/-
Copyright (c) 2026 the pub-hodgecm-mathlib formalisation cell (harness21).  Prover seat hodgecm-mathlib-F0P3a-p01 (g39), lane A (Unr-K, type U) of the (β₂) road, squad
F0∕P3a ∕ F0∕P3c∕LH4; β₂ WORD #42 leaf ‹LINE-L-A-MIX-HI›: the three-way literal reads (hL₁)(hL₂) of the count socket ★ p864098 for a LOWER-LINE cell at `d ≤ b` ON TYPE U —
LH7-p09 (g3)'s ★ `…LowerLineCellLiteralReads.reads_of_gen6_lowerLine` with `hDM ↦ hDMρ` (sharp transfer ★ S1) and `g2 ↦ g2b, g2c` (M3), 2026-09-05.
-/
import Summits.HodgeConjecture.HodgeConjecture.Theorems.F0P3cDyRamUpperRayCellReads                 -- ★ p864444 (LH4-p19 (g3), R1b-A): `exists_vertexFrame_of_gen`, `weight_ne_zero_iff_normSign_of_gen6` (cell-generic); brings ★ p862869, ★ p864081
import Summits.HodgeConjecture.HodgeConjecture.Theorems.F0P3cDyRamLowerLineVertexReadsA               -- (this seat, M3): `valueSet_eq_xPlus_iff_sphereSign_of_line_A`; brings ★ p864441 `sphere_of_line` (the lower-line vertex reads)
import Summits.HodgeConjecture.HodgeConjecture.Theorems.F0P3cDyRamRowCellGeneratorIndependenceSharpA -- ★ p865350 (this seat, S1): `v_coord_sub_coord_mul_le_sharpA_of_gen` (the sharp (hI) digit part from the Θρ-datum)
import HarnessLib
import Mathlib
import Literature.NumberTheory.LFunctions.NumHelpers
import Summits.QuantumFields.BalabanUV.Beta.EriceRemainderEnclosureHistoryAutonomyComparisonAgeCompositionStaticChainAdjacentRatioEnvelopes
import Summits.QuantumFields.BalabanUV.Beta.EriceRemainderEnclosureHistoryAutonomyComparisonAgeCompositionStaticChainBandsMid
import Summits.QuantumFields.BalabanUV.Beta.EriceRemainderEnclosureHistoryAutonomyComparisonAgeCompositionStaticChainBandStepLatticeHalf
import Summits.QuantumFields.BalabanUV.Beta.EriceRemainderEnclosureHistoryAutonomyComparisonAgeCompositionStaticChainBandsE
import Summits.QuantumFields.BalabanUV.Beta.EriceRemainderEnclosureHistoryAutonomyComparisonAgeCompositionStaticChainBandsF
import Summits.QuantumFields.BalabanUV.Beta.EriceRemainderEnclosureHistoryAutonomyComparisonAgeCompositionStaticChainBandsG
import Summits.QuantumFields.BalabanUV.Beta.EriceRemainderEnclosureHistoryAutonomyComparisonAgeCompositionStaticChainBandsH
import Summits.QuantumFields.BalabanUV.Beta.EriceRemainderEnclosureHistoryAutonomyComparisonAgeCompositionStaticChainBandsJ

What to work on: Each line holding "brings" should be copied from the material above.

Your solution:
import Summits.HodgeConjecture.HodgeConjecture.Theorems.F0P3cDyRamUpperRayCellReads                 -- ★ p864444 (LH4-p19 (g3), R1b-A): `exists_vertexFrame_of_gen`, `weight_ne_zero_iff_normSign_of_gen6` (cell-generic); brings ★ p862869, ★ p864081
import Summits.HodgeConjecture.HodgeConjecture.Theorems.F0P3cDyRamLowerLineVertexReadsA               -- (this seat, M3): `valueSet_eq_xPlus_iff_sphereSign_of_line_A`; brings ★ p864441 `sphere_of_line` (the lower-line vertex reads)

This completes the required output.